Happy Mothers Day – this is what my kids think of me…

Happy (now belated) Mothers Day – this is what my kids think of me.

Image

I’m always late. I’m even posting this blog later than planned – the day after Mothers Day – when no. one. cares. about their Mothers or Mothers Day blogs anymore.

I’m always fussing about their earwax and toenails. Ewww… Well, it’s what we moms do. Dirty ears and jagged toenails are a pet peeve of mine.

I’m always smelling the butt of their jeans. Are they wearable for another day? Oh, is this TMI? Sorry, you don’t have to read any further.

I’m always asking them to keep their rooms clean, when mine looks like the laundry piles went to war with my shoes and paperwork. :-/

I’m always eating their random leftovers… the tiny pieces of whatever we ate for dinner… I can’t stand to throw away even a bite of food.

I always cringe when I hear the sound of them opening the “craft cabinet”. Oh. You want to make mommy another glittery gooey scribbling? …and you want to paint me 10,000 pictures of robots? …and you want to pull out all the beads to create another necklace to give to all your preschool friends? That is so precious.
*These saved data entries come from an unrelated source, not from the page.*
/-
Copyright (c) 2026 the pub-hodgecm-mathlib formalisation cell (harness21).  Prover seat hodgecm-mathlib-LH4-p16 (g2), req620 Track A «(D-RAM) FOUR-FRAME» squad
(STAGE-1b, row (2) of the piece `f_{T₊}`, the (β₂) road (R-36); β₂ sub-dealer LH4-p04 (g9) «= ROAD K5∕K6», target ‹CORE.letter.v1›; MECH-K3 v1 §2 «population ⟺ ω(t)»:
K5-C, seventh file), 2026-09-05.
-/
import Summits.HodgeConjecture.HodgeConjecture.Theorems.F0P3cDyRamRowCellFibreTransport   -- ★ p863477 (this seat): `trace_letters`, `dualGen_sub_map_eq`; brings ★ p863246 (`isOrd_*_of_skew`), ★ `dualGen_mul_left`, ★ DEFS
import HarnessLib

/-!
# Crux `H413`, line LH4 «(D-RAM) FOUR-FRAME» — STAGE-1b, row (2), the (β₂) road (R-36), (ROW-INT) ∕ ‹CORE›, K5-C (7): «THE TWO POPULATION HALVES OF A DIGIT FIBRE ARE
# EQUINUMEROUS» — the flip by a doubly-fixed non-norm unit `c` fixes the digit and swaps the population class

Cell `hodgecm-mathlib` (D-0151), FLOOR 0, crux item H413 = `stmt-HodgeConjecture-24833`, route of record `HCCMUnconditional`; squad F0∕P3c∕LH4; lane
`--supports stmt-HodgeConjecture-24833 --as helper` (count-neutral; pays NO tier-0 row).  THEOREMS ONLY (no `def`, no instance, no notation, no `sorry`, default heartbeats);
★-only imports; states NO law; (β₂) stays a HYPOTHESIS.  DATUM-FREE one-field letters as in ★ p863477, plus a doubly-fixed unit `c` which is NOT the `Θ`-norm of a `ρ`-fixed
element together with the DICHOTOMY letter `hdichF` («every doubly-fixed unit is `eΘe` or `c·eΘe` with `ρe = e`» — the `E∕F` norm index two; `E`-side ★ Lit
`exists_nonnorm_dichotomy`), and a flip `ε` with `εΘε = c` (exists by frame `_c14`: doubly-fixed units are `Θ`-norms).
WHY (MECH-K3 v1 §2 `F0/P3c/LH4/LH4-p16/g2/MECH-K3.v1.LH4p16g2.md`).  In the coordinates `(t, κ̂)` of a row vertex (`u₀ = h·x₀Θx₀`, `t = Tr_ρ u₀`, `κ̂ = ρu₀∕t`) the POPULATION of the
glued vertex (its weight `f b j Λ ≠ 0`) is the `E∕F`-norm class of `t` (the glue unit is `∝ t`), the LABEL digit is `κ̂`.  ★ p863477 ∕ ★-cand K5-C (6) make the fibres over the digits
equinumerous at FIXED class; THIS FILE makes the two CLASSES equinumerous at FIXED digit: the flip `Λ ↦ ε • Λ` with `εΘε = c` doubly fixed multiplies `u₀` by `c`, so `t′ = c·t`
(class swapped, `c` a non-norm) and `κ̂′ = κ̂` (digit kept), and keeps every cell clause (skew ZERO: `c − ρc = 0`).  Hence the vertex count of a cell factorises as
«(#digits in the sphere ∩ Q-class) × (uniform fibre) » with the populated half exactly one half — MECH-K3's `ρ₀∕2`.
* §1 `map_mul_fixed_sub` (`cY − ρ(cY) = c(Y − ρY)`), the class swap `exists_fixed_normTheta_mul_iff_not`;
* §2 HEAD `ncard_fibre_le_ncard_fibre_not` (fibre(P, κ₁) ↪ fibre(¬P, κ₁) under `ε •`) and `ncard_fibre_eq_ncard_fibre_not` (equality, via `P ↦ ¬P` and `ε⁻¹`, `ε⁻¹Θε⁻¹ = c⁻¹`).
WHAT IS NOT CLAIMED: which class is the populated one for which literal (the glue-unit dictionary, ★ `exists_map_eq_glueUnit`), any census identity.
HONEST LABEL.  Count-neutral lattice bookkeeping; nothing printed is asserted; no census law is stated; `HC_CM` is proved only modulo the 7 printed citations (2 remaining named inputs:
hLiu418 = `stmt-HodgeConjecture-24832`, h413 = `stmt-HodgeConjecture-24833`) until rung 0 closes.
## References
* [Jacobowitz1962] R. Jacobowitz, *Hermitian forms over local fields*, Amer. J. Math. 84 (1962): §4.
* [Kottwitz1986BaseChangeUnits] R. E. Kottwitz, *Base change for unit elements of Hecke algebras*, Compositio Math. 60 (1986): §1 pp. 240–241.
* [Serre1979] J.-P. Serre, *Local Fields*, GTM 67 (1979): Ch. V §3 Cor. 3 (the norm index), Ch. III §6 Prop. 12.
-/

set_option autoImplicit false

noncomputable section

namespace Summit.HodgeConjecture.HodgeConjecture.Cruxes.H413.F0P3cDyRamRowCellPopulationHalves

open scoped Valued WithZero Pointwise
open WithZero
open Summit.HodgeConjecture.HodgeConjecture.Cruxes.H413.F0P3cDyRamToricCensusDefs
open Summit.HodgeConjecture.HodgeConjecture.Cruxes.H413.F0P3cDyRamConeCellLabelBalance (dualGen_mul_left)
open Summit.HodgeConjecture.HodgeConjecture.Cruxes.H413.F0P3cDyRamRowCellFlipTransport (isOrd_mul_iff_of_skew isOrd_mul_div_iff_of_skew isOrd_div_mul_of_skew)
open Summit.HodgeConjecture.HodgeConjecture.Cruxes.H413.F0P3cDyRamRowCellFibreTransport (dualGen_sub_map_eq trace_letters)

variable {K : Type} [Field K] [Valued K ℤᵐ⁰] {ρ Θ : K →+* K} {α : K}

/-! ## §1 The class swap -/

omit [Valued K ℤᵐ⁰] in
/-- **THE CLASS SWAP**: `c` doubly fixed and NOT `eΘe` with `ρe = e`, the dichotomy letter ⟹ (`c·t` is such a norm) ⟺ (`t` is not), for a doubly-fixed unit `t` (`|·|`-free form:
the dichotomy is taken at `t ≠ 0`). [cite: Serre1979, Ch. V §3 Cor. 3] -/
theorem exists_fixed_normTheta_mul_iff_not {c t : K} (ht0 : t ≠ 0) (hcn : ¬ ∃ e : K, ρ e = e ∧ e * Θ e = c)
    (hdich : (∃ e : K, ρ e = e ∧ e * Θ e = t) ∨ ∃ e : K, ρ e = e ∧ e * Θ e = c * t) :
    (∃ e : K, ρ e = e ∧ e * Θ e = c * t) ↔ ¬ ∃ e : K, ρ e = e ∧ e * Θ e = t := by
  refine ⟨fun ⟨e₂, hρe₂, he₂⟩ ⟨e₁, hρe₁, he₁⟩ => hcn ?_, fun h => hdich.resolve_left h⟩
  have he₁0 : e₁ ≠ 0 := fun h0 => by rw [h0, zero_mul] at he₁; exact ht0 he₁.symm
  refine ⟨e₂ / e₁, by rw [map_div₀, hρe₂, hρe₁], ?_⟩
  rw [map_div₀, div_mul_div_comm, he₂, he₁, mul_div_cancel_right₀ _ ht0]

/-! ## §2 HEADS — the flip by `c` -/

/-- **HEAD — «THE TWO POPULATION HALVES OF A DIGIT FIBRE ARE EQUINUMEROUS» (injection half).**  ★ p863477's fibres over ONE digit `κ₁` with the class predicate `P` resp. `¬P`;
`c` a doubly-fixed unit, not a `ρ`-fixed `Θ`-norm, with the dichotomy letter `hdichF`; `εΘε = c` ⟹ `Λ ↦ ε • Λ` injects fibre(P, κ₁) into fibre(¬P, κ₁): the generator `ε·x₀`
has `u₀′ = c·u₀`, `t′ = c·t`, `κ̂′ = κ̂`, and the cell clauses are kept (skew zero). [cite: Kottwitz1986BaseChangeUnits, §1 pp. 240–241] [cite: Jacobowitz1962, §4] [cite: Serre1979, Ch. V §3 Cor. 3] -/
theorem ncard_fibre_le_ncard_fibre_not (hρρ : ∀ x, ρ (ρ x) = x) (hvρ : ∀ x, Valued.v (ρ x) = Valued.v x) (hΘΘ : ∀ x, Θ (Θ x) = x)
    (hΘρ : ∀ x, Θ (ρ x) = ρ (Θ x))
    {h ϖE μ : K} (hΘh : Θ h = h) (hρϖ : ρ ϖE = ϖE) (hϖ0 : ϖE ≠ 0) (hϖ1 : Valued.v ϖE ≤ 1) {j a : ℕ} (ha1 : 1 ≤ a)
    (hcc : ϖE ^ j * (α - ρ α) ≠ 0)
    (hμ : Valued.v μ ≤ (Valued.v ϖE ^ a) ^ 2)
    (hFgap : ∀ z : K, ρ z = z → Θ z = z → Valued.v ϖE < Valued.v z → Valued.v z ≤ 1 → Valued.v z = 1)
    {c : K} (hρc : ρ c = c) (hc1 : Valued.v c = 1) (hcn : ¬ ∃ e : K, ρ e = e ∧ e * Θ e = c)
    (hdichF : ∀ u : K, ρ u = u → Θ u = u → Valued.v u = 1 → (∃ e : K, ρ e = e ∧ e * Θ e = u) ∨ ∃ e : K, ρ e = e ∧ e * Θ e = c * u)
    {ε : K} (hε : ε * Θ ε = c) (κ₁ : K) (r : ℤᵐ⁰) (P : Prop) (hfin : (levelSet ρ Θ α ϖE h j a).Finite) :
    {Λ : AddSubgroup K | ∃ x₀ : K, x₀ ≠ 0 ∧ (∀ x, x ∈ Λ ↔ ∃ ζ, IsOrd ρ α (ϖE ^ j) ζ ∧ x = x₀ * ζ) ∧
        IsOrd ρ α (ϖE ^ j) (dualGen ρ Θ α (ϖE ^ j) h x₀) ∧ ¬ IsOrd ρ α (ϖE ^ j) (dualGen ρ Θ α (ϖE ^ j) h x₀ / ϖE) ∧
        Valued.v (dualGen ρ Θ α (ϖE ^ j) h x₀) = Valued.v ϖE ^ a ∧ IsOrd ρ α (ϖE ^ j) (μ / dualGen ρ Θ α (ϖE ^ j) h x₀) ∧
        ((∃ c : K, ρ c = c ∧ c * Θ c = h * (x₀ * Θ x₀) + ρ (h * (x₀ * Θ x₀))) ↔ P) ∧
        Valued.v (ρ (h * (x₀ * Θ x₀)) / (h * (x₀ * Θ x₀) + ρ (h * (x₀ * Θ x₀))) - κ₁) ≤ r}.ncard ≤
      {Λ : AddSubgroup K | ∃ x₀ : K, x₀ ≠ 0 ∧ (∀ x, x ∈ Λ ↔ ∃ ζ, IsOrd ρ α (ϖE ^ j) ζ ∧ x = x₀ * ζ) ∧
        IsOrd ρ α (ϖE ^ j) (dualGen ρ Θ α (ϖE ^ j) h x₀) ∧ ¬ IsOrd ρ α (ϖE ^ j) (dualGen ρ Θ α (ϖE ^ j) h x₀ / ϖE) ∧
        Valued.v (dualGen ρ Θ α (ϖE ^ j) h x₀) = Valued.v ϖE ^ a ∧ IsOrd ρ α (ϖE ^ j) (μ / dualGen ρ Θ α (ϖE ^ j) h x₀) ∧
        ((∃ c : K, ρ c = c ∧ c * Θ c = h * (x₀ * Θ x₀) + ρ (h * (x₀ * Θ x₀))) ↔ ¬ P) ∧
        Valued.v (ρ (h * (x₀ * Θ x₀)) / (h * (x₀ * Θ x₀) + ρ (h * (x₀ * Θ x₀))) - κ₁) ≤ r}.ncard := by
  classical
  have hc0 : c ≠ 0 := fun h0 => by rw [h0, map_zero] at hc1; exact zero_ne_one hc1
  have hN1 : Valued.v (ε * Θ ε) = 1 := by rw [hε, hc1]
  have hε0 : ε ≠ 0 := fun h0 => by rw [h0, zero_mul, map_zero] at hN1; exact zero_ne_one hN1
  have hρcc : ρ (ϖE ^ j) = ϖE ^ j := by rw [map_pow, hρϖ]
  have hccpos : (0 : ℤᵐ⁰) < Valued.v (ϖE ^ j * (α - ρ α)) := zero_lt_iff.2 ((Valuation.ne_zero_iff _).2 hcc)
  refine Set.ncard_le_ncard_of_injOn (fun Λ => ε • Λ) (fun Λ hΛ => ?_) (fun Λ₁ _ Λ₂ _ h12' => by
      have := congrArg (fun Λ => ε⁻¹ • Λ) h12'
      simpa only [smul_smul, inv_mul_cancel₀ hε0, one_smul] using this)
    (hfin.subset fun Λ ⟨x₀, hx₀, hmem, hyO, hyprim, hylev, _, _, _⟩ => ⟨x₀, hx₀, hmem, hyO, hyprim, hylev⟩)
  obtain ⟨x₀, hx₀, hmem, hyO, hyprim, hylev, hdep, hcls, hdig⟩ := hΛ
  obtain ⟨hρt, hΘt, ht1⟩ := trace_letters (α := α) hρρ hΘΘ hΘρ hΘh hρϖ hϖ0 hϖ1 ha1 hcc hFgap hyO hyprim hylev
  set u₀ : K := h * (x₀ * Θ x₀) with hu₀def
  set t : K := u₀ + ρ u₀ with htdef
  have ht0 : t ≠ 0 := fun h0 => by rw [h0, map_zero] at ht1; exact zero_ne_one ht1
  -- skew zero: the cell clauses transfer
  have hYsk : Valued.v (dualGen ρ Θ α (ϖE ^ j) h x₀ - ρ (dualGen ρ Θ α (ϖE ^ j) h x₀)) = Valued.v (ϖE ^ j * (α - ρ α)) := by
    rw [dualGen_sub_map_eq (Θ := Θ) (α := α) hρρ hρcc, Valuation.map_mul, ht1, one_mul]
  have hsk : Valued.v (ε * Θ ε - ρ (ε * Θ ε)) * Valued.v (dualGen ρ Θ α (ϖE ^ j) h x₀) <
      Valued.v (dualGen ρ Θ α (ϖE ^ j) h x₀ - ρ (dualGen ρ Θ α (ϖE ^ j) h x₀)) := by
    rw [hε, hρc, sub_self, Valuation.map_zero, zero_mul, hYsk]; exact hccpos
  have hdg : dualGen ρ Θ α (ϖE ^ j) h (ε * x₀) = (ε * Θ ε) * dualGen ρ Θ α (ϖE ^ j) h x₀ := dualGen_mul_left _ _ _ _
  -- the new `u₀′ = c·u₀`, `t′ = c·t`, `κ̂′ = κ̂`
  have hu' : h * (ε * x₀ * Θ (ε * x₀)) = c * u₀ := by rw [← hε, hu₀def, map_mul]; ring
  have ht' : h * (ε * x₀ * Θ (ε * x₀)) + ρ (h * (ε * x₀ * Θ (ε * x₀))) = c * t := by rw [hu', map_mul, hρc, htdef]; ring
  have hκ' : ρ (h * (ε * x₀ * Θ (ε * x₀))) / (h * (ε * x₀ * Θ (ε * x₀)) + ρ (h * (ε * x₀ * Θ (ε * x₀)))) = ρ u₀ / t := by
    rw [ht', hu', map_mul, hρc, mul_div_mul_left _ _ hc0]
  refine ⟨ε * x₀, mul_ne_zero hε0 hx₀, fun x => ?_, ?_, ?_, ?_, ?_, ?_, ?_⟩
  · rw [AddSubgroup.mem_smul_pointwise_iff_exists]
    constructor
    · rintro ⟨s, hs, rfl⟩
      obtain ⟨z, hz, rfl⟩ := (hmem s).1 hs
      exact ⟨z, hz, by rw [smul_eq_mul, mul_assoc]⟩
    · rintro ⟨z, hz, rfl⟩
      exact ⟨x₀ * z, (hmem _).2 ⟨z, hz, rfl⟩, by rw [smul_eq_mul, mul_assoc]⟩
  · rw [hdg]; exact (isOrd_mul_iff_of_skew hvρ hN1 hsk _).2 hyO
  · rw [hdg, mul_div_assoc]
    intro h'
    rw [← mul_div_assoc] at h'
    exact hyprim ((isOrd_mul_div_iff_of_skew hvρ hN1 hsk hρϖ _).1 h')
  · rw [hdg, Valuation.map_mul, hN1, one_mul, hylev]
  · rw [hdg]
    exact isOrd_div_mul_of_skew hvρ hN1 hsk hyO (by rw [hylev]; exact hμ) hdep
  · -- the class of `t′ = c·t` is the opposite class
    rw [ht', ← hcls]
    exact exists_fixed_normTheta_mul_iff_not ht0 hcn (hdichF t hρt hΘt ht1)
  · rw [hκ']; exact hdig

/-- **HEAD′ — equality.**  Applying the injection to `¬P` with `ε⁻¹` (`ε⁻¹Θε⁻¹ = c⁻¹`, again doubly fixed, a unit, not a norm, with the dichotomy transported) gives the reverse
inequality (`¬¬P ↔ P`), so `#fibre(P, κ₁) = #fibre(¬P, κ₁)`: exactly ONE HALF of every digit fibre is populated for each literal. [cite: Kottwitz1986BaseChangeUnits, §1 pp. 240–241]
[cite: Serre1979, Ch. V §3 Cor. 3] -/
theorem ncard_fibre_eq_ncard_fibre_not (hρρ : ∀ x, ρ (ρ x) = x) (hvρ : ∀ x, Valued.v (ρ x) = Valued.v x) (hΘΘ : ∀ x, Θ (Θ x) = x)
    (hΘρ : ∀ x, Θ (ρ x) = ρ (Θ x))
    {h ϖE μ : K} (hΘh : Θ h = h) (hρϖ : ρ ϖE = ϖE) (hϖ0 : ϖE ≠ 0) (hϖ1 : Valued.v ϖE ≤ 1) {j a : ℕ} (ha1 : 1 ≤ a)
    (hcc : ϖE ^ j * (α - ρ α) ≠ 0)
    (hμ : Valued.v μ ≤ (Valued.v ϖE ^ a) ^ 2)
    (hFgap : ∀ z : K, ρ z = z → Θ z = z → Valued.v ϖE < Valued.v z → Valued.v z ≤ 1 → Valued.v z = 1)
    {c : K} (hρc : ρ c = c) (hΘc : Θ c = c) (hc1 : Valued.v c = 1) (hcn : ¬ ∃ e : K, ρ e = e ∧ e * Θ e = c)
    (hdichF : ∀ u : K, ρ u = u → Θ u = u → Valued.v u = 1 → (∃ e : K, ρ e = e ∧ e * Θ e = u) ∨ ∃ e : K, ρ e = e ∧ e * Θ e = c * u)
    {ε : K} (hε : ε * Θ ε = c) (κ₁ : K) (r : ℤᵐ⁰) (P : Prop) (hfin : (levelSet ρ Θ α ϖE h j a).Finite) :
    {Λ : AddSubgroup K | ∃ x₀ : K, x₀ ≠ 0 ∧ (∀ x, x ∈ Λ ↔ ∃ ζ, IsOrd ρ α (ϖE ^ j) ζ ∧ x = x₀ * ζ) ∧
        IsOrd ρ α (ϖE ^ j) (dualGen ρ Θ α (ϖE ^ j) h x₀) ∧ ¬ IsOrd ρ α (ϖE ^ j) (dualGen ρ Θ α (ϖE ^ j) h x₀ / ϖE) ∧
        Valued.v (dualGen ρ Θ α (ϖE ^ j) h x₀) = Valued.v ϖE ^ a ∧ IsOrd ρ α (ϖE ^ j) (μ / dualGen ρ Θ α (ϖE ^ j) h x₀) ∧
        ((∃ c : K, ρ c = c ∧ c * Θ c = h * (x₀ * Θ x₀) + ρ (h * (x₀ * Θ x₀))) ↔ P) ∧
        Valued.v (ρ (h * (x₀ * Θ x₀)) / (h * (x₀ * Θ x₀) + ρ (h * (x₀ * Θ x₀))) - κ₁) ≤ r}.ncard =
      {Λ : AddSubgroup K | ∃ x₀ : K, x₀ ≠ 0 ∧ (∀ x, x ∈ Λ ↔ ∃ ζ, IsOrd ρ α (ϖE ^ j) ζ ∧ x = x₀ * ζ) ∧
        IsOrd ρ α (ϖE ^ j) (dualGen ρ Θ α (ϖE ^ j) h x₀) ∧ ¬ IsOrd ρ α (ϖE ^ j) (dualGen ρ Θ α (ϖE ^ j) h x₀ / ϖE) ∧
        Valued.v (dualGen ρ Θ α (ϖE ^ j) h x₀) = Valued.v ϖE ^ a ∧ IsOrd ρ α (ϖE ^ j) (μ / dualGen ρ Θ α (ϖE ^ j) h x₀) ∧
        ((∃ c : K, ρ c = c ∧ c * Θ c = h * (x₀ * Θ x₀) + ρ (h * (x₀ * Θ x₀))) ↔ ¬ P) ∧
        Valued.v (ρ (h * (x₀ * Θ x₀)) / (h * (x₀ * Θ x₀) + ρ (h * (x₀ * Θ x₀))) - κ₁) ≤ r}.ncard := by
  have hc0 : c ≠ 0 := fun h0 => by rw [h0, map_zero] at hc1; exact zero_ne_one hc1
  refine le_antisymm (ncard_fibre_le_ncard_fibre_not hρρ hvρ hΘΘ hΘρ hΘh hρϖ hϖ0 hϖ1 ha1 hcc hμ hFgap hρc hc1 hcn hdichF hε κ₁ r P hfin) ?_
  -- the reverse injection: flip by `ε⁻¹`, `ε⁻¹Θε⁻¹ = c⁻¹`
  have hcinv : ¬ ∃ e : K, ρ e = e ∧ e * Θ e = c⁻¹ := fun ⟨e, hρe, he⟩ =>
    hcn ⟨e⁻¹, by rw [map_inv₀, hρe], by rw [map_inv₀, ← mul_inv, he, inv_inv]⟩
  have hdich' : ∀ u : K, ρ u = u → Θ u = u → Valued.v u = 1 → (∃ e : K, ρ e = e ∧ e * Θ e = u) ∨ ∃ e : K, ρ e = e ∧ e * Θ e = c⁻¹ * u := by
    intro u hρu hΘu hu1
    rcases hdichF (c⁻¹ * u) (by rw [map_mul, map_inv₀, hρc, hρu]) (by rw [map_mul, map_inv₀, hΘc, hΘu])
        (by rw [Valuation.map_mul, map_inv₀, hc1, inv_one, one_mul, hu1]) with h1 | ⟨e, hρe, he⟩
    · exact Or.inr h1
    · exact Or.inl ⟨e, hρe, by rw [he, mul_inv_cancel_left₀ hc0]⟩
  have h' := ncard_fibre_le_ncard_fibre_not hρρ hvρ hΘΘ hΘρ hΘh hρϖ hϖ0 hϖ1 ha1 hcc hμ hFgap
    (by rw [map_inv₀, hρc]) (by rw [map_inv₀, hc1, inv_one]) hcinv hdich'
    (ε := ε⁻¹) (by rw [map_inv₀, ← mul_inv, hε]) κ₁ r (¬ P) hfin
  simp only [not_not] at h'
  exact h'

end Summit.HodgeConjecture.HodgeConjecture.Cruxes.H413.F0P3cDyRamRowCellPopulationHalves

end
I’m not proud of this – but I’m anticipating the mess which will inevitably be strewn all over the kitchen table at precisely dinner time. I know, I know, I should relax.

I’m always grumpy when my girls ask to paint their nails… The mess. The smell. The impatience of my 4 year old whining, waiting for her nails to dry. I know, I know, I need to relax and let ’em do whatever they want.

***

Sigh… I know, I’m not that bad of a mom.

When I rammed my knee into the bedroom doorframe, a few unmentionable words slipped out thru gritted teeth. I could feel the anger rising up within me. Selah witnessed the whole debacle. “Mommy, are you okay?… I feel bad about you.” At the sound of her sweet words, I began to calm down and then felt Soleil slip her arms around my waist. Tears welled up in my eyes. “Sorry I’m a bad example sometimes.” Soleil replied, “It’s okay mommy – we just ignore the things you don’t do well.”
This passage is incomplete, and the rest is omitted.